WHAT YOU ARE ASKED TO DO: Set out the records again, keeping every word as it is.

[Collection entries]
....
import Summits.AtomisticToContinuum.Crystallization.Theses.GrainCoreNetworkSplit

/-!
# `GrainCoreNetworkSplit.Assembly` — the assembly item BY NAME

The assembly item `Assembly` (`stmt-AtomisticToContinuum-27074`, rank 1) of route `GrainCoreNetworkSplit`
(sub-problem `Crystallization` of `AtomisticToContinuum`, a child node refining
`FrustratedLawDichotomy.AperiodicFrustratedLawGap`) is literally the curried type of the route's sorry-free deciding
theorem `Theses.GrainCoreNetworkSplit.closes`: μ-equilibrium door → matrix-grain law gap → collared-core law gap →
dense-network law gap → `AperiodicFrustratedLawGap`.  Nothing analytic happens here (pattern of
`Theorems/GappedShellCensusAssembly.lean`); written by the decomp-a2c cell's lens-2 g18 seat. [folklore]
-/

namespace Summit.AtomisticToContinuum.Crystallization.Theorems.GrainCoreNetworkSplitAssembly

open Summit.AtomisticToContinuum.Crystallization.Theses.GrainCoreNetworkSplit

/-- **`GrainCoreNetworkSplit.Assembly` holds**: feed the four hypotheses, in order, to the route's deciding theorem
`Theses.GrainCoreNetworkSplit.closes`. [folklore] -/
theorem grainCoreNetworkSplit_assembly :
    Summit.AtomisticToContinuum.Crystallization.Theses.GrainCoreNetworkSplit.Assembly := by
  unfold Theses.GrainCoreNetworkSplit.Assembly
  intro hDoor hG hC hN
  exact closes hDoor hG hC hN

end Summit.AtomisticToContinuum.Crystallization.Theorems.GrainCoreNetworkSplitAssembly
....
OUTPUT OF THE TASK:
import Summits.AtomisticToContinuum.Crystallization.Theses.GrainCoreNetworkSplit

/-!
# `GrainCoreNetworkSplit.Assembly` — the assembly item BY NAME

The assembly item `Assembly` (`stmt-AtomisticToContinuum-27074`, rank 1) of route `GrainCoreNetworkSplit`
(sub-problem `Crystallization` of `AtomisticToContinuum`, a child node refining
`FrustratedLawDichotomy.AperiodicFrustratedLawGap`) is literally the curried type of the route's sorry-free deciding
theorem `Theses.GrainCoreNetworkSplit.closes`: μ-equilibrium door → matrix-grain law gap → collared-core law gap →
dense-network law gap → `AperiodicFrustratedLawGap`.  Nothing analytic happens here (pattern of
`Theorems/GappedShellCensusAssembly.lean`); written by the decomp-a2c cell's lens-2 g18 seat. [folklore]
-/

namespace Summit.AtomisticToContinuum.Crystallization.Theorems.GrainCoreNetworkSplitAssembly

open Summit.AtomisticToContinuum.Crystallization.Theses.GrainCoreNetworkSplit

/-- **`GrainCoreNetworkSplit.Assembly` holds**: feed the four hypotheses, in order, to the route's deciding theorem
`Theses.GrainCoreNetworkSplit.closes`. [folklore] -/
theorem grainCoreNetworkSplit_assembly :
    Summit.AtomisticToContinuum.Crystallization.Theses.GrainCoreNetworkSplit.Assembly := by
  unfold Theses.GrainCoreNetworkSplit.Assembly
  intro hDoor hG hC hN
  exact closes hDoor hG hC hN

end Summit.AtomisticToContinuum.Crystallization.Theorems.GrainCoreNetworkSplitAssembly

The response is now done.